» Brief: Only a number is expected: the count of lines in the listing where "open" occurs.
━━━━━━━━
import Summits.ABC.IUTFork.Joshi.TestRealHonestPacket
import HarnessLib

/-!
# Branch E TEST vs S — REAL-LEVEL NON-VACUITY, companion: X-06-REAL at the Dupuy–Hilado binders, and pinned readings EXIST
# (abc-iut-E-t41; item named by abc-iut-E-cx 2026-08-26T09:41:25Z)

Companion of `Joshi/TestRealHonestPacket.lean` (the honest packet at the tree's real carriers: `honestSetting` over abc-iut-E-t43's
`latticeSituationReal` for EVERY (Ind1)/(Ind2) binder `Aut`/`Ism`, with `ThetaRegionsAdm`/`hq`/`hΘ`/`hlt` DISCHARGED and X-12-REAL
fired non-vacuously). PROOF-ONLY but for the witness reading `rho0`. Two things:

* `honestDH_not_indCoversQ` — **X-06-REAL IS NON-VACUOUS**: at the Dupuy–Hilado binders (`stripAutDH`, `ismDH logv`: the lattice
  ISOMETRIES of abc-iut-c312-5's `Thm311RealDH`) the re-typed container satisfies the generator hypotheses
  (`generatorsPreserve_summandPiecesReal_DH` = c312-5's `generatorsPreserve_summandPiecesDH`, same data), so E-t43's
  `not_indCoversQ_of_realizes` (Joshi/TestRealInstantiation.lean, p430041) FIRES at the honest setting for every column family and
  every reading `ρ` / `q`-datum `qK` satisfying the Corollary's own two region pins there: NO element of `⟨(Ind1) ∪ (Ind2)⟩` carries a
  Θ-datum region over the `q`-datum region — S is unreachable by indeterminacy moves AT AN INHABITED honest real setting.
* `exists_pinnedReading'` — the class of PINNED READINGS of the honest setting is INHABITED for EVERY column family: by Cantor
  (`exists_qDatum_ne`: a `ℤ`-indexed family of Θ-data never exhausts the subsets of the infinite packet `⊕_j 𝓘(^{S^±_{j+1}};𝒟^⊢_v)`,
  `packet_nontrivial_real`) some `q`-datum `qK` misses all the column's Θ-data, and then the reading `rho0` (the `q`-datum ↦ the
  `q`-pilot hull-set `e⁻¹(𝒪_L)`, every other datum ↦ the Θ-box region `e⁻¹(p·𝒪_L)`) satisfies (pΘ) `thetaRegion m = rho0 (frobΨ m)`
  (the Θ-boxes do not depend on `m`) and (pq′) `qRegion = rho0 qK` (`exists_pinnedReading`). `rho0` is a WITNESS, not a reading of
  print: the (hρ)-equivariance half of the Θ-pin is NOT claimed for it.

**No side is taken** on [IUTchIII] Cor. 3.12 or on any author (Mochizuki / Scholze–Stix / Joshi / Dupuy–Hilado); typed ≠ proved ≠
endorsed; located, not adjudicated. [claim: Mochizuki2012, status: disputed] [cite: DupuyHilado2025, §4.7–4.9]. Standard axioms only;
no `sorry`; R14: a `Joshi/Test*` file.
-/

noncomputable section

open Set Function

namespace Summit.ABC.IUTFork.Joshi

open Thm311 Thm311.Real Cor312 Cor312Vol Literature.IUT.LogThetaLattice Literature.IUT.LogVolume

/-! ## 1. Pinned readings EXIST -/

section Exists

variable {F : Type} [Field F] [NumberField F] (X : PilotData F) {logv : PadicLogs F} (hlog : LogvAnalytic logv)
  (Aut Ism : ∀ x : Place F, Set (Carrier x ≃ₗ[ℚ] Carrier x))
  (hAut : ∀ x, LinearEquiv.refl ℚ (Carrier x) ∈ Aut x) (hIsm : ∀ x, LinearEquiv.refl ℚ (Carrier x) ∈ Ism x)
  (M : Type) [Field M] [NumberField M]
  (archPk : ∀ (j : (thetaIndex X).Label) (vQ : (thetaIndex X).VQ), Set ((logShells X logv Aut Ism hAut hIsm).Packet j vQ))
  (archSub : ∀ (j : (thetaIndex X).Label) (v : (thetaIndex X).V),
    Set ((logShells X logv Aut Ism hAut hIsm).Packet j ((thetaIndex X).over v)))
  (Ψ : ℤ → ∀ v : (thetaIndex X).V, v ∈ (thetaIndex X).Vbad → Set ((logShells X logv Aut Ism hAut hIsm).StarPacket v))
  (act : ℤ → ∀ v : (thetaIndex X).V, v ∈ (thetaIndex X).Vbad →
    (logShells X logv Aut Ism hAut hIsm).StarPacket v → Module.End ℚ ((logShells X logv Aut Ism hAut hIsm).StarPacket v))
  (Mmod : ℤ → ∀ j : (thetaIndex X).LabelStar, Set ((logShells X logv Aut Ism hAut hIsm).GlobalPacket j.1))
  (region : ℤ → ∀ j : (thetaIndex X).LabelStar, FinDivisor M → ∀ vQ : (thetaIndex X).VQ,
    Set ((logShells X logv Aut Ism hAut hIsm).Packet j.1 vQ))
  (col : ℤ → Column (logShells X logv Aut Ism hAut hIsm)) (n : ℤ) (p : ℕ)
  (qK : ∀ v : (thetaIndex X).V, v ∈ (thetaIndex X).Vbad → Set ((logShells X logv Aut Ism hAut hIsm).StarPacket v))

open scoped Classical in
/-- **The reading `rho0`**: the `q`-datum ↦ the `q`-pilot hull-set `e⁻¹(𝒪_L)`, every other datum ↦ the Θ-box region `e⁻¹(p·𝒪_L)`
of the honest setting. A WITNESS that pinned readings exist; not a reading of print. [folklore] -/
def rho0 (Ψ' : ∀ v : (thetaIndex X).V, v ∈ (thetaIndex X).Vbad → Set ((logShells X logv Aut Ism hAut hIsm).StarPacket v))
    (j : (thetaIndex X).Label) (vQ : (thetaIndex X).VQ) : Set ((logShells X logv Aut Ism hAut hIsm).Packet j vQ) :=
  if Ψ' = qK then (honestSetting X hlog Aut Ism hAut hIsm M archPk archSub Ψ act Mmod region col n p).qRegion j vQ
  else (honestSetting X hlog Aut Ism hAut hIsm M archPk archSub Ψ act Mmod region col n p).thetaRegion 0 j vQ

/-- **Pinned readings EXIST**: for every column family whose Θ-data miss the `q`-datum, `rho0` satisfies (pΘ) and (pq′) at the
honest setting (its Θ-boxes `e⁻¹(p·𝒪_L)` do not depend on `m`). [folklore] -/
theorem exists_pinnedReading (hsep : ∀ m : ℤ, (col n).frobΨ m ≠ qK) :
    ∃ ρ : (∀ v : (thetaIndex X).V, v ∈ (thetaIndex X).Vbad → Set ((logShells X logv Aut Ism hAut hIsm).StarPacket v)) →
        ∀ (j : (thetaIndex X).Label) (vQ : (thetaIndex X).VQ), Set ((logShells X logv Aut Ism hAut hIsm).Packet j vQ),
      (∀ (m : ℤ) (j : (thetaIndex X).Label) (vQ : (thetaIndex X).VQ),
        (honestSetting X hlog Aut Ism hAut hIsm M archPk archSub Ψ act Mmod region col n p).thetaRegion m j vQ =
          ρ ((col n).frobΨ m) j vQ) ∧
      ∀ (j : (thetaIndex X).Label) (vQ : (thetaIndex X).VQ),
        (honestSetting X hlog Aut Ism hAut hIsm M archPk archSub Ψ act Mmod region col n p).qRegion j vQ = ρ qK j vQ := by
  classical
  refine ⟨rho0 X hlog Aut Ism hAut hIsm M archPk archSub Ψ act Mmod region col n p qK, fun m j vQ => ?_, fun j vQ => ?_⟩
  · unfold rho0
    rw [if_neg (hsep m)]
    rfl
  · unfold rho0
    rw [if_pos rfl]


/-! ### For EVERY column family the `q`-datum can be chosen off its Θ-data (Cantor), so pinned readings ALWAYS exist -/

omit [NumberField M] in
/-- The tensor packets of the real shells are NONTRIVIAL `ℚ`-modules (`K_v ≠ 0`, fibres nonempty; a tensor basis vector).
[folklore] -/
theorem packet_nontrivial_real (j : (thetaIndex X).Label) (vQ : (thetaIndex X).VQ) :
    Nontrivial ((logShells X logv Aut Ism hAut hIsm).Packet j vQ) := by
  classical
  obtain ⟨v₀⟩ := (inferInstance : Nonempty ((thetaIndex X).Fibre vQ))
  haveI : Inhabited ((thetaIndex X).Fibre vQ) := ⟨v₀⟩
  haveI : Nontrivial ((logShells X logv Aut Ism hAut hIsm).Packet1 vQ) :=
    (inferInstance : Nontrivial (∀ v : (thetaIndex X).Fibre vQ, Carrier v.1))
  let b : (thetaIndex X).Caps j →
      Module.Basis (Module.Free.ChooseBasisIndex ℚ ((logShells X logv Aut Ism hAut hIsm).Packet1 vQ)) ℚ
        ((logShells X logv Aut Ism hAut hIsm).Packet1 vQ) := fun _ => Module.Free.chooseBasis ℚ _
  haveI : Nonempty (Module.Free.ChooseBasisIndex ℚ ((logShells X logv Aut Ism hAut hIsm).Packet1 vQ)) :=
    (b 0).index_nonempty
  obtain ⟨q⟩ : Nonempty ((thetaIndex X).Caps j →
    Module.Free.ChooseBasisIndex ℚ ((logShells X logv Aut Ism hAut hIsm).Packet1 vQ)) := inferInstance
  exact ⟨⟨Basis.piTensorProduct b q, 0, (Basis.piTensorProduct b).ne_zero q⟩⟩

omit [NumberField M] in
/-- An injection `ℤ ↪ ⊕_{j ∈ 𝔽_l^⋇} 𝓘(^{S^±_{j+1}};𝒟^⊢_v)` (integer multiples of a nonzero vector at the label `1`). [folklore] -/
theorem exists_injective_int_starPacket (v : (thetaIndex X).V) :
    ∃ e : ℤ → (logShells X logv Aut Ism hAut hIsm).StarPacket v, Function.Injective e := by
  classical
  let j₁ : (thetaIndex X).LabelStar :=
    ⟨Setting.labelSucc ⟨0, lt_of_lt_of_le Nat.zero_lt_two (thetaIndex X).two_le_lstar⟩, Setting.labelSucc_ne_zero _⟩
  haveI := packet_nontrivial_real X Aut Ism hAut hIsm (logv := logv) j₁.1 ((thetaIndex X).over v)
  obtain ⟨x₀, hx₀⟩ := exists_ne (0 : (logShells X logv Aut Ism hAut hIsm).Packet j₁.1 ((thetaIndex X).over v))
  refine ⟨fun m => (m : ℚ) • Pi.single j₁ x₀, fun m m' h => ?_⟩
  have h1 := congrFun h j₁
  simp only [Pi.smul_apply, Pi.single_eq_same] at h1
  exact_mod_cast smul_left_injective ℚ hx₀ h1

omit [NumberField M] in
/-- **For EVERY family of Θ-data `m ↦ Ψ_m` there is a `q`-datum equal to NONE of them** (Cantor: `ℤ`-indexed families do not
exhaust the subsets of an infinite packet). [folklore] -/
theorem exists_qDatum_ne
    (f : ℤ → ∀ v : (thetaIndex X).V, v ∈ (thetaIndex X).Vbad → Set ((logShells X logv Aut Ism hAut hIsm).StarPacket v)) :
    ∃ qK : ∀ v : (thetaIndex X).V, v ∈ (thetaIndex X).Vbad → Set ((logShells X logv Aut Ism hAut hIsm).StarPacket v),
      ∀ m : ℤ, f m ≠ qK := by
  classical
  obtain ⟨v₀, hv₀⟩ := (thetaIndex X).Vbad_nonempty
  obtain ⟨e, he⟩ := exists_injective_int_starPacket X Aut Ism hAut hIsm (logv := logv) v₀
  have hns := Function.cantor_surjective
    (fun y : (logShells X logv Aut Ism hAut hIsm).StarPacket v₀ => f (Function.invFun e y) v₀ hv₀)
  simp only [Function.Surjective, not_forall, not_exists] at hns
  obtain ⟨A, hA⟩ := hns
  refine ⟨fun v _ => if h : v = v₀ then h ▸ A else ∅, fun m hm => hA (e m) ?_⟩
  have h1 := congrFun (congrFun hm v₀) hv₀
  rw [dif_pos rfl] at h1
  rw [Function.leftInverse_invFun he m]
  exact h1

/-- **Pinned readings ALWAYS exist**: for EVERY column family there are a region reading `ρ` and a `q`-datum `qK` satisfying
(pΘ) and (pq′) at the honest setting. [folklore] -/
theorem exists_pinnedReading' :
    ∃ (ρ : (∀ v : (thetaIndex X).V, v ∈ (thetaIndex X).Vbad → Set ((logShells X logv Aut Ism hAut hIsm).StarPacket v)) →
        ∀ (j : (thetaIndex X).Label) (vQ : (thetaIndex X).VQ), Set ((logShells X logv Aut Ism hAut hIsm).Packet j vQ))
      (qK : ∀ v : (thetaIndex X).V, v ∈ (thetaIndex X).Vbad → Set ((logShells X logv Aut Ism hAut hIsm).StarPacket v)),
      (∀ (m : ℤ) (j : (thetaIndex X).Label) (vQ : (thetaIndex X).VQ),
        (honestSetting X hlog Aut Ism hAut hIsm M archPk archSub Ψ act Mmod region col n p).thetaRegion m j vQ =
          ρ ((col n).frobΨ m) j vQ) ∧
      ∀ (j : (thetaIndex X).Label) (vQ : (thetaIndex X).VQ),
        (honestSetting X hlog Aut Ism hAut hIsm M archPk archSub Ψ act Mmod region col n p).qRegion j vQ = ρ qK j vQ := by
  obtain ⟨qK, hqK⟩ := exists_qDatum_ne X Aut Ism hAut hIsm (logv := logv) (col n).frobΨ
  obtain ⟨ρ, hρ⟩ := exists_pinnedReading X hlog Aut Ism hAut hIsm M archPk archSub Ψ act Mmod region col n p qK hqK
  exact ⟨ρ, qK, hρ⟩

end Exists

/-! ## 2. At the Dupuy–Hilado binders: X-06-REAL IS NON-VACUOUS (the first horn outright) -/

section DH

variable {F : Type} [Field F] [NumberField F] (X : PilotData F) {logv : PadicLogs F} (hlog : LogvAnalytic logv)
  {M : Type} [Field M] [NumberField M]
  {archPk : ∀ (j : (thetaIndex X).Label) (vQ : (thetaIndex X).VQ), Set ((logShellsDH X logv).Packet j vQ)}
  {archSub : ∀ (j : (thetaIndex X).Label) (v : (thetaIndex X).V), Set ((logShellsDH X logv).Packet j ((thetaIndex X).over v))}
  {Ψ : ℤ → ∀ v : (thetaIndex X).V, v ∈ (thetaIndex X).Vbad → Set ((logShellsDH X logv).StarPacket v)}
  {act : ℤ → ∀ v : (thetaIndex X).V, v ∈ (thetaIndex X).Vbad →
    (logShellsDH X logv).StarPacket v → Module.End ℚ ((logShellsDH X logv).StarPacket v)}
  {Mmod : ℤ → ∀ j : (thetaIndex X).LabelStar, Set ((logShellsDH X logv).GlobalPacket j.1)}
  {region : ℤ → ∀ j : (thetaIndex X).LabelStar, FinDivisor M → ∀ vQ : (thetaIndex X).VQ, Set ((logShellsDH X logv).Packet j.1 vQ)}
  {col : ℤ → Column (logShellsDH X logv)} {n : ℤ} {p : ℕ} [hp : Fact p.Prime]
  {ρ : (∀ v : (thetaIndex X).V, v ∈ (thetaIndex X).Vbad → Set ((logShellsDH X logv).StarPacket v)) →
    ∀ (j : (thetaIndex X).Label) (vQ : (thetaIndex X).VQ), Set ((logShellsDH X logv).Packet j vQ)}
  {qK : ∀ v : (thetaIndex X).V, v ∈ (thetaIndex X).Vbad → Set ((logShellsDH X logv).StarPacket v)}

/-- The re-typed container at the Dupuy–Hilado binders satisfies the generator hypotheses (c312-5's
`generatorsPreserve_summandPiecesDH`, same data). [cite: DupuyHilado2025, §4.7, §4.9] -/
theorem generatorsPreserve_summandPiecesReal_DH :
    (summandPiecesReal X hlog stripAutDH (ismDH logv) refl_mem_stripAutDH (refl_mem_ismDH logv)).GeneratorsPreserve :=
  generatorsPreserve_summandPiecesDH X hlog

/-- **X-06-REAL IS NON-VACUOUS — `honestDH_not_indCoversQ`.** At the Dupuy–Hilado (Ind1)/(Ind2) binders (`stripAutDH`, `ismDH`:
lattice ISOMETRIES), for every column family and every pinned reading of the honest setting, NO element of `⟨(Ind1) ∪ (Ind2)⟩`
carries a Θ-datum region over the `q`-datum region — E-t43's `not_indCoversQ_of_realizes` with its three honest-packet binders
supplied at `(j = 1, v_ℚ = p)`: S is unreachable by indeterminacy moves AT AN INHABITED honest real setting. Located, not
adjudicated. [claim: Mochizuki2012, status: disputed] [cite: DupuyHilado2025, §4.9] -/
theorem honestDH_not_indCoversQ
    (hΘpin : ∀ (m : ℤ) (j : (thetaIndex X).Label) (vQ : (thetaIndex X).VQ),
      (honestSetting X hlog stripAutDH (ismDH logv) refl_mem_stripAutDH (refl_mem_ismDH logv) M archPk archSub Ψ act Mmod
          region col n p).thetaRegion m j vQ = ρ ((col n).frobΨ m) j vQ)
    (hqpin : ∀ (j : (thetaIndex X).Label) (vQ : (thetaIndex X).VQ),
      (honestSetting X hlog stripAutDH (ismDH logv) refl_mem_stripAutDH (refl_mem_ismDH logv) M archPk archSub Ψ act Mmod
          region col n p).qRegion j vQ = ρ qK j vQ) :
    ¬ IndCoversQ (latticeSituationReal X hlog stripAutDH (ismDH logv) refl_mem_stripAutDH (refl_mem_ismDH logv) M archPk
        archSub Ψ act Mmod region col)
      (honestSetting X hlog stripAutDH (ismDH logv) refl_mem_stripAutDH (refl_mem_ismDH logv) M archPk archSub Ψ act Mmod
        region col n p) ρ qK :=
  not_indCoversQ_of_realizes (i := ⟨0, lt_of_lt_of_le Nat.zero_lt_two (thetaIndex X).two_le_lstar⟩) (vQ := .inr (ratPrime p))
    (realizes_latticeSituationReal X hlog stripAutDH (ismDH logv) refl_mem_stripAutDH (refl_mem_ismDH logv) M archPk archSub
      Ψ act Mmod region col n)
    (generatorsPreserve_summandPiecesReal_DH X hlog) (honest_hq ρ qK hqpin _ _) (fun m => honest_hΘ ρ hΘpin m _ _)
    (fun m => honest_hlt ρ qK hΘpin hqpin m _)

end DH

end Summit.ABC.IUTFork.Joshi

end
━━━━━━━━
» Result: 3